Source records
- - - - -

import Mathlib
import HarnessLib
import Summits.HubbardSuperconductivity.HubbardSuperconductivity.Theorems.KLProgrammeKLRegimeEngineNearCoefficientRegime
import Summits.HubbardSuperconductivity.HubbardSuperconductivity.Theorems.KLProgrammeKLRegimeEngineIsoBoxNearFar

/-!
# Route `KLProgramme` — ENGINE item stmt-HubbardSuperconductivity-20437, class #6 / (E5-F)ₙ producer, route (M): THE M3 SHAPE IN THE KL REGIME —
# `fixedTupleL1 β 3 (klIsoKernelAt … K n m) Ω x₁ ≤ (C(ρ+Λ_m)³)³·(B/24 + (Λ_m + π/β)·3·Mom) + 3·Mom·Λ_m/ρ` from the (E5-F) value bound `B` on `klBall L μ 0` and the moments `Mom`

Cell gate-hubbard-kl, seat hubbard-kl-k3c2-p2 (g11; owner-designate of M1 + M3 of route (M), pen (R59az)).  Composition of this lineage's M3 shape fed by an (E5-F)-type value hypothesis
(`fixedTupleL1_klIsoKernelAt_le_of_ballValue_moments_counts`, …EngineIsoBoxNearFar §4, p575176) with the scale-free near coefficient of the KL regime
(`near_coefficient_klIso_le_of_thresholds`, …EngineNearCoefficientRegime): the frame smallness needed for the ball inclusion (`|K(p_k⃗)| ≤ A`, `Λ_m + A ≤ klE0` for `m ≥ 1`) is read off
`FrameOK` in the regime exactly as the frame `C²` size (`norm_iteratedFDeriv_frameShift_le_of_frameOK_regime`, `abs_frameShift_toLp_le`).

* **`fixedTupleL1_klIsoKernelAt_le_regime`** — `∃ C > 0` absolute: for every admissible `(R, c, U, β, μ, K)`, `L ≥ β²`, `β ≤ M`, every kernel scale `n`, resolution `1 ≤ m ≤ n_β`,
  BGM-ordered iso tuple `Ω` with spins `(0,0,1,1)`, pin `x₁`, `ρ > 0`, value bound `B ≥ 0` on `klBall L μ 0` (the (E5-F)ₙ hypothesis at frame `K`) and moment bound `Mom`:
  `fixedTupleL1 β 3 (klIsoKernelAt … K n m) Ω x₁ ≤ (C·(ρ + Λ_m)³)³·(B/24 + (Λ_m + π/β)·(3·Mom)) + 3·Mom·Λ_m/ρ`.

What M3 proper adds at T+: `K := K_n = klFlowFrameU … n` (admissible by the tower's `FrameOK`), `Mom` from (E4-iso)ₙ (M2), the choice of `ρ`, the other spin/charge orders
(`fixedTupleL1_klIsoKernelAt_comp_perm`, `…_eq_zero_of_charge/_spin`, spin flip, SU(2) for equal spins), `m ≥ n_β + 1` (empty support on the Matsubara grid), and the door.
Everything is proved; no definitions; nothing about the model is asserted.  References: BGM 2006 §2.7 (2.69)–(2.71a) [cite: BenfattoGiulianiMastropietro2006].
-/

noncomputable section

namespace Summit.HubbardSuperconductivity.HubbardSuperconductivity.Theorems.EngineV8

set_option linter.dupNamespace false -- summit = problem name (single-conjunct summit), D-0017

open Set Finset Literature.MathematicalPhysics.QuantumLattice Literature.MathematicalPhysics.QuantumLattice.BandSectorCounting
open Literature.MathematicalPhysics.QuantumLattice.FermiRG Literature.Probability.LatticeModels Literature.Analysis.SpecialFunctions
open Summit.HubbardSuperconductivity.HubbardSuperconductivity.Theorems.DispersionFlow
open Summit.HubbardSuperconductivity.HubbardSuperconductivity.Theorems.KLRegimeSplit
open Summit.HubbardSuperconductivity.HubbardSuperconductivity.Theorems.KLProgrammeLegKernels
open Summit.HubbardSuperconductivity.HubbardSuperconductivity.Theorems.PerturbedFermiCurve
open Summit.HubbardSuperconductivity.HubbardSuperconductivity.Theorems.TorusFourierL2
open scoped Real

section Regime

open Classical

/-- In the KL regime the frame is uniformly small on the torus: `|K(p_k⃗)| ≤ 2·Gfr 0·|U| + 2·Gfr 1·U² + Gfr 2·c/log 4`. -/
theorem abs_eval_latticeMomentum_le_of_frameOK_regime {L : ℕ} {R : RenConsts} (hR : ∀ j, 0 ≤ R.Gfr j) {c U β μ : ℝ}
    (hc : 0 ≤ c) (hβmin : klBetaMin ≤ β) (hβc : β ≤ Real.exp (c / U ^ 2)) {K : TrigPolyC4v} (hK : FrameOK R U (nScales β) μ K) (k : TorusSite 2 L) :
    |K.eval (latticeMomentum L k)| ≤ 2 * R.Gfr 0 * |U| + 2 * R.Gfr 1 * U ^ 2 + R.Gfr 2 * (c / Real.log 4) := by
  have hA : ∀ p : Momentum, ∀ j ≤ 2, ‖iteratedFDeriv ℝ j (frameShift K) p‖ ≤ 2 * R.Gfr 0 * |U| + 2 * R.Gfr 1 * U ^ 2 + R.Gfr 2 * (c / Real.log 4) :=
    fun p j hj => norm_iteratedFDeriv_frameShift_le_of_frameOK_regime hR hc hβmin hβc hK p hj
  have h := abs_frameShift_toLp_le hA (latticeMomentum L k)
  rw [frameShift] at h
  simpa using h

/-- **THE M3 SHAPE IN THE KL REGIME** (see the module docstring). -/
theorem fixedTupleL1_klIsoKernelAt_le_regime (ha : (-4 : ℝ) < -(6 / 5)) (hab : (-(6 / 5) : ℝ) ≤ -(1 / 10)) (hb : (-(1 / 10) : ℝ) < 0) :
    ∃ C : ℝ, 0 < C ∧ ∀ (R : RenConsts), (∀ j, 0 ≤ R.Gfr j) →
      ∀ (c U : ℝ), 0 < c →
      c ≤ min (min ((bandBounds ha hab hb).Dtmin / 4) ((bandBounds ha hab hb).rhomin / 4)) (1 / 40) / (12 * (R.Gfr 2 + 1)) → 0 < U →
      U ≤ min 1 (min (min ((bandBounds ha hab hb).Dtmin / 4) ((bandBounds ha hab hb).rhomin / 4)) (1 / 40) / (24 * (R.Gfr 0 + R.Gfr 1 + 1))) →
      ∀ β : ℝ, klBetaMin ≤ β → β ≤ Real.exp (c / U ^ 2) → ∀ μ ∈ klWindowC, ∀ K : TrigPolyC4v, FrameOK R U (nScales β) μ K →
      ∀ (L M : ℕ) [NeZero L] [NeZero M], β ^ 2 ≤ (L : ℝ) → β ≤ (M : ℝ) → ∀ (n m : ℕ), 1 ≤ m → m ≤ nScales β →
      ∀ (Ω : Fin 4 → SectorLeg (sectorCount (2 * m))), (Ω 0).2 = 0 → (Ω 1).2 = 1 → (Ω 2).2 = 0 → (Ω 3).2 = 1 →
        (Ω 0).1.2 = 0 → (Ω 1).1.2 = 0 → (Ω 2).1.2 = 1 → (Ω 3).1.2 = 1 →
      ∀ (x₁ : SpaceTimeIdx L M) (ρ B Mom : ℝ), 0 < ρ → 0 ≤ B →
        (∀ k₁ ∈ klBall L μ 0, ∀ k₂ ∈ klBall L μ 0, ∀ k₃ ∈ klBall L μ 0, ‖klQuarticValue L M β U μ K n 0 1 k₁ k₂ k₃‖ ≤ B) →
        (∀ j : Fin 3, imagTimeWeight β M ^ 3 * ∑ y : Fin 3 → SpaceTimeIdx L M,
          spaceTimeDist L M β x₁ (y j) * ‖klIsoKernelAt L M β U μ K n m Ω (Matrix.vecCons x₁ y)‖ ≤ Mom) →
        fixedTupleL1 L M β 3 (klIsoKernelAt L M β U μ K n m) Ω x₁ ≤
          (C * (ρ + klScale klE0 m) ^ 3) ^ 3 * (B / 24 + (klScale klE0 m + π / β) * (3 * Mom)) + 3 * Mom * klScale klE0 m / ρ := by
  obtain ⟨C, hC, hnear⟩ := near_coefficient_klIso_le_of_thresholds ha hab hb
  refine ⟨C, hC, ?_⟩
  intro R hR c U hc hcle hU hUle β hβmin hβc μ hμ K hK L M _ _ hLβ hβM n m hm1 hmN Ω h0 h1 h2 h3 hs0 hs1 hs2 hs3 x₁ ρ B Mom hρ hB0 hB hMom
  set Bb : BandBounds (-(6 / 5)) (-(1 / 10)) := bandBounds ha hab hb with hBdef
  set κ₀ : ℝ := min (min (Bb.Dtmin / 4) (Bb.rhomin / 4)) (1 / 40) with hκ₀
  have hκ₀pos : 0 < κ₀ := by
    rw [hκ₀]; have := Bb.Dtmin_pos; have := Bb.rhomin_pos
    exact lt_min (lt_min (by positivity) (by positivity)) (by norm_num)
  have hκ₀40 : κ₀ ≤ 1 / 40 := min_le_right _ _
  have hβ0 : 0 < β := pos_of_klBetaMin_le hβmin
  have he : (0 : ℝ) < klE0 := by norm_num [klE0]
  set Λ : ℝ := klScale klE0 m with hΛdef
  have hΛ0 : 0 < Λ := klth_klScale_pos m
  -- the frame is small on the torus: `|K(p_k)| ≤ κ₀/4`
  have hlog : 1 ≤ Real.log 4 := by
    have h4 : Real.exp 1 ≤ 4 := by have := Real.exp_one_lt_d9; norm_num at this; linarith
    calc (1 : ℝ) = Real.log (Real.exp 1) := (Real.log_exp 1).symm
      _ ≤ Real.log 4 := Real.log_le_log (Real.exp_pos 1) h4
  have hKev : ∀ k : TorusSite 2 L, |K.eval (latticeMomentum L k)| ≤ κ₀ / 4 := by
    intro k
    refine (abs_eval_latticeMomentum_le_of_frameOK_regime hR hc.le hβmin hβc hK k).trans ?_
    have h0' := hR 0; have h1' := hR 1; have h2' := hR 2
    have hU1 : U ≤ 1 := hUle.trans (min_le_left _ _)
    have hUk : U ≤ κ₀ / (24 * (R.Gfr 0 + R.Gfr 1 + 1)) := hUle.trans (min_le_right _ _)
    rw [abs_of_pos hU]
    have hU2 : U ^ 2 ≤ U := by nlinarith only [hU, hU1]
    have hA1 : 2 * R.Gfr 0 * U + 2 * R.Gfr 1 * U ^ 2 ≤ 2 * (R.Gfr 0 + R.Gfr 1 + 1) * U := by
      have := mul_le_mul_of_nonneg_left hU2 h1'
      linarith only [this, hU.le]
    have hB1 : 2 * (R.Gfr 0 + R.Gfr 1 + 1) * U ≤ κ₀ / 12 := by
      have hpos : 0 < 24 * (R.Gfr 0 + R.Gfr 1 + 1) := by positivity
      have := (le_div_iff₀ hpos).mp hUk
      linarith only [this]
    have hC1 : R.Gfr 2 * (c / Real.log 4) ≤ R.Gfr 2 * c := mul_le_mul_of_nonneg_left (div_le_self hc.le hlog) h2'
    have hD1 : R.Gfr 2 * c ≤ κ₀ / 12 := by
      have hpos : 0 < 12 * (R.Gfr 2 + 1) := by positivity
      have := (le_div_iff₀ hpos).mp hcle
      linarith only [this, hc.le]
    linarith only [hA1, hB1, hC1, hD1, hκ₀pos]
  -- `Λ_m + κ₀/4 ≤ klE0` for `m ≥ 1`
  have hΛA : klScale klE0 m + κ₀ / 4 ≤ klE0 := by
    have hΛ1 : klScale klE0 m ≤ klScale klE0 1 := by
      unfold klScale; exact mul_le_mul_of_nonneg_left (inv_anti₀ (by positivity) (pow_le_pow_right₀ (by norm_num) hm1)) he.le
    have e1 : klScale klE0 1 = klE0 / 4 := by unfold klScale; ring
    have he0 : klE0 = 1 / 32 := rfl
    rw [e1] at hΛ1
    rw [he0] at hΛ1 ⊢
    linarith only [hΛ1, hκ₀40]
  -- the M3 shape with the actual counts
  have hR0 : 0 < ρ / Λ := div_pos hρ hΛ0
  have hshape := fixedTupleL1_klIsoKernelAt_le_of_ballValue_moments_counts hβ0 U μ K hKev n m hΛA Ω h0 h1 h2 h3 hs0 hs1 hs2 hs3 x₁
    (NR := ((((univ : Finset (SpaceTimeIdx L M)).filter fun y => spaceTimeDist L M β x₁ y < ρ / Λ).card : ℕ) : ℝ)) hR0 hB0 hB hMom le_rfl
  -- the near coefficient
  have hcoef := hnear R hR c U hc hcle hU hUle β hβmin hβc μ hμ K hK L M hLβ hβM m hmN Ω x₁ ρ hρ.le
  rw [← hΛdef] at hcoef
  have hL0 : (0 : ℝ) < L := Nat.cast_pos.2 (NeZero.pos L)
  have hβL : 0 < (β * (L : ℝ) ^ 2) ^ 3 := by positivity
  have hMom0 : 0 ≤ Mom := le_trans (mul_nonneg (pow_nonneg (imagTimeWeight_nonneg hβ0.le M) 3) (sum_nonneg fun y _ =>
    mul_nonneg (by unfold KLRegimeSplit.spaceTimeDist; exact le_max_of_le_right (le_max_of_le_left (Nat.cast_nonneg _))) (norm_nonneg _))) (hMom 0)
  have hX0 : 0 ≤ B / 24 + (Λ + π / β) * (3 * Mom) := by positivity
  refine hshape.trans ?_
  rw [← hΛdef]
  -- regroup the near term as (coefficient) × (B/24 + …) and the far term as `3·Mom·Λ/ρ`
  have e1 : imagTimeWeight β M ^ 3 *
        ((((univ : Finset (SpaceTimeIdx L M)).filter fun y => spaceTimeDist L M β x₁ y < ρ / Λ).card : ℕ) : ℝ) ^ 3 *
          ((∏ j : Fin 3, ((((univ : Finset (FreqMomentum L M)).filter fun q => klIsoFamily L M β μ K klE0 m (Ω j.succ).1.1 q ≠ 0).card : ℕ) : ℝ)) *
            ((B / 24 + (Λ + π / β) * (3 * Mom)) / (β * (L : ℝ) ^ 2) ^ 3)) =
      (imagTimeWeight β M ^ 3 *
          ((((univ : Finset (SpaceTimeIdx L M)).filter fun y => spaceTimeDist L M β x₁ y < ρ / Λ).card : ℕ) : ℝ) ^ 3 *
            (∏ j : Fin 3, ((((univ : Finset (FreqMomentum L M)).filter fun q => klIsoFamily L M β μ K klE0 m (Ω j.succ).1.1 q ≠ 0).card : ℕ) : ℝ)) /
          (β * (L : ℝ) ^ 2) ^ 3) * (B / 24 + (Λ + π / β) * (3 * Mom)) := by
    rw [div_eq_mul_inv, div_eq_mul_inv _ ((β * (L : ℝ) ^ 2) ^ 3)]
    ring
  have e2 : 3 * Mom / (ρ / Λ) = 3 * Mom * Λ / ρ := div_div_eq_mul_div (3 * Mom) ρ Λ
  rw [e1, e2]
  exact add_le_add (mul_le_mul_of_nonneg_right hcoef hX0) le_rfl

end Regime

end Summit.HubbardSuperconductivity.HubbardSuperconductivity.Theorems.EngineV8

end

- - - - -

== Try it ==
Your answer must consist solely of the lines from the top of the entries above through the line containing "noncomputable section", copied exactly, both ends included.

== Response to this exercise ==
import Mathlib
import HarnessLib
import Summits.HubbardSuperconductivity.HubbardSuperconductivity.Theorems.KLProgrammeKLRegimeEngineNearCoefficientRegime
import Summits.HubbardSuperconductivity.HubbardSuperconductivity.Theorems.KLProgrammeKLRegimeEngineIsoBoxNearFar

/-!
# Route `KLProgramme` — ENGINE item stmt-HubbardSuperconductivity-20437, class #6 / (E5-F)ₙ producer, route (M): THE M3 SHAPE IN THE KL REGIME —
# `fixedTupleL1 β 3 (klIsoKernelAt … K n m) Ω x₁ ≤ (C(ρ+Λ_m)³)³·(B/24 + (Λ_m + π/β)·3·Mom) + 3·Mom·Λ_m/ρ` from the (E5-F) value bound `B` on `klBall L μ 0` and the moments `Mom`

Cell gate-hubbard-kl, seat hubbard-kl-k3c2-p2 (g11; owner-designate of M1 + M3 of route (M), pen (R59az)).  Composition of this lineage's M3 shape fed by an (E5-F)-type value hypothesis
(`fixedTupleL1_klIsoKernelAt_le_of_ballValue_moments_counts`, …EngineIsoBoxNearFar §4, p575176) with the scale-free near coefficient of the KL regime
(`near_coefficient_klIso_le_of_thresholds`, …EngineNearCoefficientRegime): the frame smallness needed for the ball inclusion (`|K(p_k⃗)| ≤ A`, `Λ_m + A ≤ klE0` for `m ≥ 1`) is read off
`FrameOK` in the regime exactly as the frame `C²` size (`norm_iteratedFDeriv_frameShift_le_of_frameOK_regime`, `abs_frameShift_toLp_le`).

* **`fixedTupleL1_klIsoKernelAt_le_regime`** — `∃ C > 0` absolute: for every admissible `(R, c, U, β, μ, K)`, `L ≥ β²`, `β ≤ M`, every kernel scale `n`, resolution `1 ≤ m ≤ n_β`,
  BGM-ordered iso tuple `Ω` with spins `(0,0,1,1)`, pin `x₁`, `ρ > 0`, value bound `B ≥ 0` on `klBall L μ 0` (the (E5-F)ₙ hypothesis at frame `K`) and moment bound `Mom`:
  `fixedTupleL1 β 3 (klIsoKernelAt … K n m) Ω x₁ ≤ (C·(ρ + Λ_m)³)³·(B/24 + (Λ_m + π/β)·(3·Mom)) + 3·Mom·Λ_m/ρ`.

What M3 proper adds at T+: `K := K_n = klFlowFrameU … n` (admissible by the tower's `FrameOK`), `Mom` from (E4-iso)ₙ (M2), the choice of `ρ`, the other spin/charge orders
(`fixedTupleL1_klIsoKernelAt_comp_perm`, `…_eq_zero_of_charge/_spin`, spin flip, SU(2) for equal spins), `m ≥ n_β + 1` (empty support on the Matsubara grid), and the door.
Everything is proved; no definitions; nothing about the model is asserted.  References: BGM 2006 §2.7 (2.69)–(2.71a) [cite: BenfattoGiulianiMastropietro2006].
-/

noncomputable section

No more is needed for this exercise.